Search the data for the string "RepresentationTheory" and copy each line where it turns up.

Segment Start: Dataset content

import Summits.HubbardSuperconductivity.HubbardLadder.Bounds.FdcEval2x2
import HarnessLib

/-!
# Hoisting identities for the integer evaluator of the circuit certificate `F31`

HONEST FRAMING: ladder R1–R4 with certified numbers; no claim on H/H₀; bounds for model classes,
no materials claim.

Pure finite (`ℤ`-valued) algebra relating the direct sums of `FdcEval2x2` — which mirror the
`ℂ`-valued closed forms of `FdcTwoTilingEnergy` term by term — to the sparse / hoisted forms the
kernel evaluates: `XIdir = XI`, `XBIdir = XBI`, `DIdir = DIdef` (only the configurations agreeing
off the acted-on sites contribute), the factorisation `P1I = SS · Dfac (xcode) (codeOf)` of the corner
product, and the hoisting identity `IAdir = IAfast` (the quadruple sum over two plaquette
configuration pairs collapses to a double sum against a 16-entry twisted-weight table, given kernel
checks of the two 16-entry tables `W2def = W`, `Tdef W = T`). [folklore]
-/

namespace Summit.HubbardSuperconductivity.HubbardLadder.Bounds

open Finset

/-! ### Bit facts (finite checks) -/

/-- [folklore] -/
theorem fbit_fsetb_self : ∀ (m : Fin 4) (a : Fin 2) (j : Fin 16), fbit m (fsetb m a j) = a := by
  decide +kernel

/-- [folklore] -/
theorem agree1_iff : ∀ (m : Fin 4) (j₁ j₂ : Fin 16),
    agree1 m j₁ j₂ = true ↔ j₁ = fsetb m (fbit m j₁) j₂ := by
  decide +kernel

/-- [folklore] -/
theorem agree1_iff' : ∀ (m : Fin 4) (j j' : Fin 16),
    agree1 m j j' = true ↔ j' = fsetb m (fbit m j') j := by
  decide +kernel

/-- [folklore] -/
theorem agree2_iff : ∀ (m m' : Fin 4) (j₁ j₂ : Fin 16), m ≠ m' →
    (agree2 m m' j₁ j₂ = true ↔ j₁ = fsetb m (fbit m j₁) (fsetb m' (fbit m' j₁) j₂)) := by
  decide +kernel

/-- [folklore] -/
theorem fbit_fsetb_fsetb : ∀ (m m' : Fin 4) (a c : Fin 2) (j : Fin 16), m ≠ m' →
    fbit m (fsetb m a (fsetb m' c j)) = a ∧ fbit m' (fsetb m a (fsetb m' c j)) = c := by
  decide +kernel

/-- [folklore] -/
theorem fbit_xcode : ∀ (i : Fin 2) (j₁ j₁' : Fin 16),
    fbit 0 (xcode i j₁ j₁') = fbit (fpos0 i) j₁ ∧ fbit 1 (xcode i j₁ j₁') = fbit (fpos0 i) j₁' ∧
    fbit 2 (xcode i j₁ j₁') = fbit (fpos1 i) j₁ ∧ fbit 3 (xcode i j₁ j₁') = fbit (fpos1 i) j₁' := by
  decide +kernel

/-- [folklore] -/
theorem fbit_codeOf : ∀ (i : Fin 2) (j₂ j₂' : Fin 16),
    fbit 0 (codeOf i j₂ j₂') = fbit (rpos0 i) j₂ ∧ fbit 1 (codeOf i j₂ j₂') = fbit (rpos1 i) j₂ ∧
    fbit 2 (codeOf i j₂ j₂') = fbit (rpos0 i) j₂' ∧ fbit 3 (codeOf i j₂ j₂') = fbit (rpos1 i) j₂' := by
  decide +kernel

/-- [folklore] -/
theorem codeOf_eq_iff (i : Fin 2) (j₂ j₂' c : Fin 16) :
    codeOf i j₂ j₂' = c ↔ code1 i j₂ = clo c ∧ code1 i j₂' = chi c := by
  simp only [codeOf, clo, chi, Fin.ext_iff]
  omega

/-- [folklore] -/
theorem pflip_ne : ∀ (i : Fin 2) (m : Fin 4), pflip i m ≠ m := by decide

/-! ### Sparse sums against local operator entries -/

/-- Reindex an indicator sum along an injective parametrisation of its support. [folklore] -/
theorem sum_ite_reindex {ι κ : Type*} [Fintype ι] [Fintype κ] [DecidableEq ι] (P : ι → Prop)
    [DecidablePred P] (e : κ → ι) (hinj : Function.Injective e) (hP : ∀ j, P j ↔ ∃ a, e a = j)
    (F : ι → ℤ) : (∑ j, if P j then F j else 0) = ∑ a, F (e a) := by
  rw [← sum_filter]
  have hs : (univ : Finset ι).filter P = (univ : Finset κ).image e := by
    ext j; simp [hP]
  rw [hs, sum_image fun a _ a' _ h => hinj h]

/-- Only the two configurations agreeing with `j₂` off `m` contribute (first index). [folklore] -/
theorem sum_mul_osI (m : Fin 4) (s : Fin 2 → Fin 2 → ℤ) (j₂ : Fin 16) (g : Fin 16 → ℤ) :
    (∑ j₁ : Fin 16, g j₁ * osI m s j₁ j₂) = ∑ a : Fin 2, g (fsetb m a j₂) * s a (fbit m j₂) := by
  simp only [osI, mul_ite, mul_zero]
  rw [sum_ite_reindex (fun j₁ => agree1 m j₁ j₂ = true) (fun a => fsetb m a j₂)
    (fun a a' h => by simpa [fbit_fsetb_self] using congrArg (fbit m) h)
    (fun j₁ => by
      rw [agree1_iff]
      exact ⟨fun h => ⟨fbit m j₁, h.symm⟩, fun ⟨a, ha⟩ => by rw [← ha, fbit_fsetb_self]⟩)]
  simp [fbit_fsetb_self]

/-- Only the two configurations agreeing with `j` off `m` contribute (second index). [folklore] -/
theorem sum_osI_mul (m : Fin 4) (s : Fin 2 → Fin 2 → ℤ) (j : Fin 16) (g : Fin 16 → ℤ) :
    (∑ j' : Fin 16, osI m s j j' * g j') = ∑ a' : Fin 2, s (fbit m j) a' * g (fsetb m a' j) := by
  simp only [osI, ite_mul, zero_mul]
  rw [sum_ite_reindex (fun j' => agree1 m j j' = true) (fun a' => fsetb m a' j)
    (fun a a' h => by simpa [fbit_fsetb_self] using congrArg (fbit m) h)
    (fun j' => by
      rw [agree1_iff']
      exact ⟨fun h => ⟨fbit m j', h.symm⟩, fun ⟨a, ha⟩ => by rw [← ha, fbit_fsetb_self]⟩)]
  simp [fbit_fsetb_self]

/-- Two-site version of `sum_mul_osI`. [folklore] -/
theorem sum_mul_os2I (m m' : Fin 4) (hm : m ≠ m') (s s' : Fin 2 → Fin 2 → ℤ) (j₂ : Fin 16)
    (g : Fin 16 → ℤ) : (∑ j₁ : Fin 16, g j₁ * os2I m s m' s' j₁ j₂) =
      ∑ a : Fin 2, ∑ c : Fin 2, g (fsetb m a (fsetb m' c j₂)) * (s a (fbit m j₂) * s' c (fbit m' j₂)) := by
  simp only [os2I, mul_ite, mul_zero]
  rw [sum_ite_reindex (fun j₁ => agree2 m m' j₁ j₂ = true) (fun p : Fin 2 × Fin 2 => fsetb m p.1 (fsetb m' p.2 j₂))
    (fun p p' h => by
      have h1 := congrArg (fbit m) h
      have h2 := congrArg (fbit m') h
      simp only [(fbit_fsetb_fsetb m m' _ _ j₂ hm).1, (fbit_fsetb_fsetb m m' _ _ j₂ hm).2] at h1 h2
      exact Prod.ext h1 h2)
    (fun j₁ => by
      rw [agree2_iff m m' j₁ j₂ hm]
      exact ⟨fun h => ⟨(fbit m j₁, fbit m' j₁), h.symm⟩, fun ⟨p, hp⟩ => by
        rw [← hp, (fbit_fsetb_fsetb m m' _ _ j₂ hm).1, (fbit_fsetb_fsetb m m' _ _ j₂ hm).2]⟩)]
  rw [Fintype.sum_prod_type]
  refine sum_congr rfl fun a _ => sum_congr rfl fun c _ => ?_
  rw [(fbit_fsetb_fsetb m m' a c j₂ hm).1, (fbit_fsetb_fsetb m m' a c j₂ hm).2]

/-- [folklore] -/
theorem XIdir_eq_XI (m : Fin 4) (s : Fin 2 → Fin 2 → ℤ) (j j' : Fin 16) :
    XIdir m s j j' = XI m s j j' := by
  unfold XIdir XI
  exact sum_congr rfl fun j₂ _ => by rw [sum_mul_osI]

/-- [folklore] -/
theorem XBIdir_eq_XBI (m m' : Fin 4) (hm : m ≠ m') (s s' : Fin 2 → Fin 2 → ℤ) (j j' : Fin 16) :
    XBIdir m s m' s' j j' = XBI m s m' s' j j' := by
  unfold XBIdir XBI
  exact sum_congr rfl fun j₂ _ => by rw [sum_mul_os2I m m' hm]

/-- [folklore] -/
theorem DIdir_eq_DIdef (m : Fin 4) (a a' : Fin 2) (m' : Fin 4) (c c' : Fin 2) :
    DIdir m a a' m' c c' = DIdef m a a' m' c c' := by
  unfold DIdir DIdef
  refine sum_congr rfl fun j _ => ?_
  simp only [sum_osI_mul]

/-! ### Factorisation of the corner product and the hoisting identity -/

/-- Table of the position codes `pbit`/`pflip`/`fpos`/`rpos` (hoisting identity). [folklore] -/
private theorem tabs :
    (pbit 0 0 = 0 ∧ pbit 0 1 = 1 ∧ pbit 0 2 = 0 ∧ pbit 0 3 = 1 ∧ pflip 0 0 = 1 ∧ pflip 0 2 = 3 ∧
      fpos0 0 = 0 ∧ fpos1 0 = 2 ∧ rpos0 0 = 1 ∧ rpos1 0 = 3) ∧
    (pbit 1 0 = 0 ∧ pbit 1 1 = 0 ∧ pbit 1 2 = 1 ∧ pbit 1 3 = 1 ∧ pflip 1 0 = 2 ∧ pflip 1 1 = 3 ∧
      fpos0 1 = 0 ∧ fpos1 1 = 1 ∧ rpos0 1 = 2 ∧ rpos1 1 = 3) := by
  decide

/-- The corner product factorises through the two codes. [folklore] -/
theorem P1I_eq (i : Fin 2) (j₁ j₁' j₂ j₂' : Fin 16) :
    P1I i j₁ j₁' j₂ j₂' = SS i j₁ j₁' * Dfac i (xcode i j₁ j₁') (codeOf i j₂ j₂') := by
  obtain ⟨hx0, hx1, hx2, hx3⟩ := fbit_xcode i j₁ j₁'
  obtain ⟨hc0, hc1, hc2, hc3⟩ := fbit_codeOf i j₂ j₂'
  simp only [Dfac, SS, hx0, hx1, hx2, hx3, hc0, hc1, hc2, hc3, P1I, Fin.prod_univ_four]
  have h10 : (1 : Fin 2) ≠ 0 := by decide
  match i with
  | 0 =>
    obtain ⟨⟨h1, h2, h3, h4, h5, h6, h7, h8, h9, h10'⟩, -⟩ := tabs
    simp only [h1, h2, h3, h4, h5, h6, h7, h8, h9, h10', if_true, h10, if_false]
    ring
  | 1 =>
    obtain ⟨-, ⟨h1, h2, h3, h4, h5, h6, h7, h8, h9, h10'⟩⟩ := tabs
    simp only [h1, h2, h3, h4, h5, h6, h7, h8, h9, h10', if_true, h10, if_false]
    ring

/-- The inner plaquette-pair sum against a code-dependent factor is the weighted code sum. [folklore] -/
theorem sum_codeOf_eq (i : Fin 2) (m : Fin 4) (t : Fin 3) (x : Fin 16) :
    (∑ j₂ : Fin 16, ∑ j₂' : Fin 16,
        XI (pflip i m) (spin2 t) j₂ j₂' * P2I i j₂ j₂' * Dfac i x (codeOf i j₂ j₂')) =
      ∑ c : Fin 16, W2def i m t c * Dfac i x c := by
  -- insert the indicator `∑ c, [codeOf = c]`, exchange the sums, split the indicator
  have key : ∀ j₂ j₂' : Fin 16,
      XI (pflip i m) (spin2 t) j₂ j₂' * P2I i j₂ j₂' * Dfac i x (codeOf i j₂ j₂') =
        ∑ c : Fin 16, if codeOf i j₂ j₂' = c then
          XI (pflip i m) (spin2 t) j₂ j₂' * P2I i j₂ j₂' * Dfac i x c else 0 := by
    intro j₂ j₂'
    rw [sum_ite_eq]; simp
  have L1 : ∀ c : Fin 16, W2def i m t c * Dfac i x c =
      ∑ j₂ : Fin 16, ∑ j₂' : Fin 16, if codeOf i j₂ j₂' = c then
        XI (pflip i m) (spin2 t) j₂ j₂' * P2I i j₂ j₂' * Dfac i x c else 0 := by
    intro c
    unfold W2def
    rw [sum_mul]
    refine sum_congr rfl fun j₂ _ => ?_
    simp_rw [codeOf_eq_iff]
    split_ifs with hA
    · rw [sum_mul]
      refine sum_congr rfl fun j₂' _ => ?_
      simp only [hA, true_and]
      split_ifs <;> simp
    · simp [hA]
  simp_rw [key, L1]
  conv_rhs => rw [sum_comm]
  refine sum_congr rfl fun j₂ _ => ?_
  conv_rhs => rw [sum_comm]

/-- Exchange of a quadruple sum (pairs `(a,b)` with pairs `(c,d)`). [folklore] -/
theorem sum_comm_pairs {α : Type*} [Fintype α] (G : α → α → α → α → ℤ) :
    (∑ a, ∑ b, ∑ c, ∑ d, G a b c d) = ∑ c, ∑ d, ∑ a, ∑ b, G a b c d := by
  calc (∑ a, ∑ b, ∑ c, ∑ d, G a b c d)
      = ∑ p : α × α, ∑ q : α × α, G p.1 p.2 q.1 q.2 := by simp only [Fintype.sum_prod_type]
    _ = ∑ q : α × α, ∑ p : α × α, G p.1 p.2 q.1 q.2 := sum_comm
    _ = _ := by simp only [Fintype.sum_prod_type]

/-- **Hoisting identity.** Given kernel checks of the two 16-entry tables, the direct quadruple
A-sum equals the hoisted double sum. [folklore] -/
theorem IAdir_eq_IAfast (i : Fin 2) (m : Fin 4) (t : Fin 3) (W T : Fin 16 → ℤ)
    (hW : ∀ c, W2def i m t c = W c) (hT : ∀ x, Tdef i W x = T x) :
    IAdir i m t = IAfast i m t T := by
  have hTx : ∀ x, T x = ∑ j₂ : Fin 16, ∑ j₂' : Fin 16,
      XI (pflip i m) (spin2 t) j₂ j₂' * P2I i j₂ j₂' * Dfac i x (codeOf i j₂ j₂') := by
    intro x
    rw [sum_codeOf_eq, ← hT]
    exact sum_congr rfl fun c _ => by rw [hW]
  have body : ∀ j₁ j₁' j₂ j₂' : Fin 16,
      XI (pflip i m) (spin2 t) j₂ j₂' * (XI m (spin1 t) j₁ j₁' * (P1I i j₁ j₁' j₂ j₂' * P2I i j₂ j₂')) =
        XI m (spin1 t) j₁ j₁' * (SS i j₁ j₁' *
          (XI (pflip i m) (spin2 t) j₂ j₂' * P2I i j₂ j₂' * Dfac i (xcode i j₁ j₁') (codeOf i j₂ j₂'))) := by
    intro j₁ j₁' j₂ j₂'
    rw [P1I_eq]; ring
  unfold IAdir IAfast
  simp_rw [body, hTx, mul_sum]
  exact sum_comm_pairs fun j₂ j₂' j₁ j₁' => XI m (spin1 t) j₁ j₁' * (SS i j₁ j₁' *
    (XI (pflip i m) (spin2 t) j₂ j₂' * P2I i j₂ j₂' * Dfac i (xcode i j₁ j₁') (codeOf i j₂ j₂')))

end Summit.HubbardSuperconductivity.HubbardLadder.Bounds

Segment End: Dataset content
Segment Start: Dataset content

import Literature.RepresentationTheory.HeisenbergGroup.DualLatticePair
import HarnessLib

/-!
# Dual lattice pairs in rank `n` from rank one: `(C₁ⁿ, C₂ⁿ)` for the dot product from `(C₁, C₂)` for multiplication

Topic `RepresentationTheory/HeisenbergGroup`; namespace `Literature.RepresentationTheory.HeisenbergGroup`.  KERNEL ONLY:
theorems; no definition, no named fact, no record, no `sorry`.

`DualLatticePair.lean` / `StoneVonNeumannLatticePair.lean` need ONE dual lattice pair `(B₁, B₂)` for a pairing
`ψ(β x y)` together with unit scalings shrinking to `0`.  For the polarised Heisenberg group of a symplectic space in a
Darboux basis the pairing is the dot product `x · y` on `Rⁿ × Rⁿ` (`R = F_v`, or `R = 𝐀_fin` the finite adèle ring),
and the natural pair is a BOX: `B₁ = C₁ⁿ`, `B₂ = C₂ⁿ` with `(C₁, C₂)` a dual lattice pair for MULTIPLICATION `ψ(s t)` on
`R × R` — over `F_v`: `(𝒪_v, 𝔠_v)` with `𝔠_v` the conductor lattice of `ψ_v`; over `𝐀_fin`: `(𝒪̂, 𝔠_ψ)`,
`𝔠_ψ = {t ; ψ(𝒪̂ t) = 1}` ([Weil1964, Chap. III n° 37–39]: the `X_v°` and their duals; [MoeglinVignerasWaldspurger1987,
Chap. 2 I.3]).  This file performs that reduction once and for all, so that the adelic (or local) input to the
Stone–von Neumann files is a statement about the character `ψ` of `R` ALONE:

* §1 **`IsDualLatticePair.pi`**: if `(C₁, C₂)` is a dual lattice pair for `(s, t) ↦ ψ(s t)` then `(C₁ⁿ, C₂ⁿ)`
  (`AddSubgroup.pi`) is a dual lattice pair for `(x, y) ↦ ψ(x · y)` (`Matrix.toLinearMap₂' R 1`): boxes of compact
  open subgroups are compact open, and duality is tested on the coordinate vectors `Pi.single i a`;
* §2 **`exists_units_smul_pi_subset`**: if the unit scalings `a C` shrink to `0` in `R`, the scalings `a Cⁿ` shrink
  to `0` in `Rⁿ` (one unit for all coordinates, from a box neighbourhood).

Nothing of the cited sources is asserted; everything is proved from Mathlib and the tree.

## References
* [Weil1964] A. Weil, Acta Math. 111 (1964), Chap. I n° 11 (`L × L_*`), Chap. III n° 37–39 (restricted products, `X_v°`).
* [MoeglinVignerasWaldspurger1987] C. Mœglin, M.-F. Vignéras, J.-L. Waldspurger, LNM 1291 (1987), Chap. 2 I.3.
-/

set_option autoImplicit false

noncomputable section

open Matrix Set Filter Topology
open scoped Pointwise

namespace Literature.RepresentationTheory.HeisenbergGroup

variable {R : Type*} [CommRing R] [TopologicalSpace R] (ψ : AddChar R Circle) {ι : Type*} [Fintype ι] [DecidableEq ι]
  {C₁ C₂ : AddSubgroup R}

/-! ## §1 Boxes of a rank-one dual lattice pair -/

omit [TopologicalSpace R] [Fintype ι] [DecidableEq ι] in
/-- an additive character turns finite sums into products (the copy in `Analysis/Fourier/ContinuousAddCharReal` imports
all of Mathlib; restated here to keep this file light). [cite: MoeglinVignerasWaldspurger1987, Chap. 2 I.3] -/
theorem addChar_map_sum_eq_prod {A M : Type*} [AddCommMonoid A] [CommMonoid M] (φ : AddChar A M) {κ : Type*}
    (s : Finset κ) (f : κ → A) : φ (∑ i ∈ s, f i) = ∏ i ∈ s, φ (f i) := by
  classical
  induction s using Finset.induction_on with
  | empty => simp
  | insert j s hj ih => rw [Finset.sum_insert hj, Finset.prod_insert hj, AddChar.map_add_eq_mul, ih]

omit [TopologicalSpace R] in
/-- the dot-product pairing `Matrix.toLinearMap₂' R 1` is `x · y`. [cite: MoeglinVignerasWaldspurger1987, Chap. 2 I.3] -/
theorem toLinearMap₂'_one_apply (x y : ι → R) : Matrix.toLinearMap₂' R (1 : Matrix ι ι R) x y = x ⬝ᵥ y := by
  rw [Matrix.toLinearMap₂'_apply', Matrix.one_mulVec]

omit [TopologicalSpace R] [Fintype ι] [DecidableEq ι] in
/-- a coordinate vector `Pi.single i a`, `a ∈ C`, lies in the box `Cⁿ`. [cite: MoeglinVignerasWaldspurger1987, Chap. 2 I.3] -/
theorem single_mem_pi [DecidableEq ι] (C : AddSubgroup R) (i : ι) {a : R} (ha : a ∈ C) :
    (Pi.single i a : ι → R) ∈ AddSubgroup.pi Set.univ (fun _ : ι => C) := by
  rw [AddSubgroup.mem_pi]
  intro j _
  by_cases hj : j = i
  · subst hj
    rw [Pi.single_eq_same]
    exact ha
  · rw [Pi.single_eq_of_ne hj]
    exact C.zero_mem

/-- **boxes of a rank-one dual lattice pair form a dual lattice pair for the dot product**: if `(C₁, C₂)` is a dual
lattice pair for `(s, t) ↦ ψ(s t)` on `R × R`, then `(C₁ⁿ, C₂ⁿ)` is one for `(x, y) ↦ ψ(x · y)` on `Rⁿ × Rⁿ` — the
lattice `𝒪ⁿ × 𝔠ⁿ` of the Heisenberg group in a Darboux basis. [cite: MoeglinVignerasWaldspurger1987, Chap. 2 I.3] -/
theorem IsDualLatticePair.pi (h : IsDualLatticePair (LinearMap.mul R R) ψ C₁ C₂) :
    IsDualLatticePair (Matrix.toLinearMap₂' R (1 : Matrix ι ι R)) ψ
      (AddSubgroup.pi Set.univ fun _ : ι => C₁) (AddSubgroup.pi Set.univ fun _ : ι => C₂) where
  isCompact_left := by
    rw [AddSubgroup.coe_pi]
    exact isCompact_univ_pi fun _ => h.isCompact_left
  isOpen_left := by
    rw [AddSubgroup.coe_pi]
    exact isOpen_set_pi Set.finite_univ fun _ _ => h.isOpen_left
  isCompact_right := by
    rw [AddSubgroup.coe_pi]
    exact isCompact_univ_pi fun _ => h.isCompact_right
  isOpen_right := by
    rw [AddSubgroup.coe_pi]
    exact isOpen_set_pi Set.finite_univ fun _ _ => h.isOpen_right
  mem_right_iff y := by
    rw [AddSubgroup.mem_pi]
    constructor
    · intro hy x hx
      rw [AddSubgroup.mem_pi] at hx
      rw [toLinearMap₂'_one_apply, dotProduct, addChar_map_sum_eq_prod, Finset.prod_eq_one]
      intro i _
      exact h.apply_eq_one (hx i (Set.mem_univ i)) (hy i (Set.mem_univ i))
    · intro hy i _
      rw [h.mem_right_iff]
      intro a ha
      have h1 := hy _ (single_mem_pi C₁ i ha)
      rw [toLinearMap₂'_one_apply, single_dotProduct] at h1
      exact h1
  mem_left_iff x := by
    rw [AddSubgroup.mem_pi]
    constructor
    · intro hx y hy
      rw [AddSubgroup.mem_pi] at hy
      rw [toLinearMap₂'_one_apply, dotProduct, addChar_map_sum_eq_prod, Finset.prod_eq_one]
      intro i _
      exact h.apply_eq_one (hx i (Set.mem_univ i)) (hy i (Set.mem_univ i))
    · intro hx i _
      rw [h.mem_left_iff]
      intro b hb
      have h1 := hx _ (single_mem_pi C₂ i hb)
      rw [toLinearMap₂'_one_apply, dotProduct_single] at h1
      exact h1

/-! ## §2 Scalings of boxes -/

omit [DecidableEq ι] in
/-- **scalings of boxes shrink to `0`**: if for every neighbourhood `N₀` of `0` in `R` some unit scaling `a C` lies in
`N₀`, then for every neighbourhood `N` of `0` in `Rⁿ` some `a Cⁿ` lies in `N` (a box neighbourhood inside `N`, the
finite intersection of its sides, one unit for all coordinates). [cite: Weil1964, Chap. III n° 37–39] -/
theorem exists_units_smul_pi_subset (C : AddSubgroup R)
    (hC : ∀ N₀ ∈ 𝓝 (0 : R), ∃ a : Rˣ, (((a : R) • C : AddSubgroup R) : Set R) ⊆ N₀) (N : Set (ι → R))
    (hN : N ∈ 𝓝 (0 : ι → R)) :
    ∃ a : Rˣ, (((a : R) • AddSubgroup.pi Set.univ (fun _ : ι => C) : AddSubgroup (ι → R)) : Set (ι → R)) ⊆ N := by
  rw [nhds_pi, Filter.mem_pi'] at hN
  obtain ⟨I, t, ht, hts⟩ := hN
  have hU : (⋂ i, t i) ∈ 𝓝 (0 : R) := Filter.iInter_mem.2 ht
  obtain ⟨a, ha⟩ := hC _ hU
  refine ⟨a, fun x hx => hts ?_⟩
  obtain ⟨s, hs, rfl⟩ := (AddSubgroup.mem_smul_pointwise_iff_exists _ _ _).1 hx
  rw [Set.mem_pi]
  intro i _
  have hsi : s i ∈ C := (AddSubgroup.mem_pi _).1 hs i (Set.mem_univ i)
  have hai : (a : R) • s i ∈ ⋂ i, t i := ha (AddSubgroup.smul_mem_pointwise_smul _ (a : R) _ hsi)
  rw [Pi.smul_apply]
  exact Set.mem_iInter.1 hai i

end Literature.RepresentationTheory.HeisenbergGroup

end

Segment End: Dataset content
Segment Start: Dataset content

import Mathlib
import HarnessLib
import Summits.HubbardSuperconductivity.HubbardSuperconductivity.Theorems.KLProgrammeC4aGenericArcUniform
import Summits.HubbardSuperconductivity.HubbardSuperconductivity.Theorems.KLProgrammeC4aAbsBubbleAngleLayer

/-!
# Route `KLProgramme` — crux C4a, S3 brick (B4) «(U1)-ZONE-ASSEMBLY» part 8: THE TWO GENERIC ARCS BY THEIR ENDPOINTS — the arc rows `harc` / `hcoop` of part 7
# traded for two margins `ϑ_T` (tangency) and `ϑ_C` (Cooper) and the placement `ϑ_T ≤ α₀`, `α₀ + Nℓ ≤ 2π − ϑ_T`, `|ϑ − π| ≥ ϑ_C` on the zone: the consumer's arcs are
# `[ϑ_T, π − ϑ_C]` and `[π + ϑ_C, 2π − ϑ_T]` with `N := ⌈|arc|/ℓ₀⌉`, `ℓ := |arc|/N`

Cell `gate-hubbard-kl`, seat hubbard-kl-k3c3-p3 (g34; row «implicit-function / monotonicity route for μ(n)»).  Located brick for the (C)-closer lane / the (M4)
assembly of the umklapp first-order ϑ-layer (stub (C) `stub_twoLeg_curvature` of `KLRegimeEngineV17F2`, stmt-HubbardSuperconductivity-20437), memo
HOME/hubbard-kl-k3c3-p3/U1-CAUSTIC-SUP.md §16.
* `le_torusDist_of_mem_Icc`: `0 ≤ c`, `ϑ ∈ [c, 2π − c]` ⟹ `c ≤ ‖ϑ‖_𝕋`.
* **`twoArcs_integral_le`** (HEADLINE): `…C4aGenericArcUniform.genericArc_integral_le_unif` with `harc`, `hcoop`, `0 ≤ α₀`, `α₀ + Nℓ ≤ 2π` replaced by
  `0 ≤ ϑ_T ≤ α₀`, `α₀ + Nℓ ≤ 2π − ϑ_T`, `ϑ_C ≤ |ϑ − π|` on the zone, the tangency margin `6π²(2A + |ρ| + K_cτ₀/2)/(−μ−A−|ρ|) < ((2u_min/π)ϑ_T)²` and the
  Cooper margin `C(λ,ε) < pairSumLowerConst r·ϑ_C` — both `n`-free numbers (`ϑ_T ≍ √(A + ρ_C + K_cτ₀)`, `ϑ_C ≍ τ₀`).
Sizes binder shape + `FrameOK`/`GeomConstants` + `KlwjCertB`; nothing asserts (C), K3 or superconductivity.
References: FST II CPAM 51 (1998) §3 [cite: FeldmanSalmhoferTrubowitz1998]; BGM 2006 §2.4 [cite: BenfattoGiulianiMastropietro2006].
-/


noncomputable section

Segment End: Dataset content

• _Response box_
import Literature.RepresentationTheory.HeisenbergGroup.DualLatticePair
Topic `RepresentationTheory/HeisenbergGroup`; namespace `Literature.RepresentationTheory.HeisenbergGroup`.  KERNEL ONLY:
namespace Literature.RepresentationTheory.HeisenbergGroup
end Literature.RepresentationTheory.HeisenbergGroup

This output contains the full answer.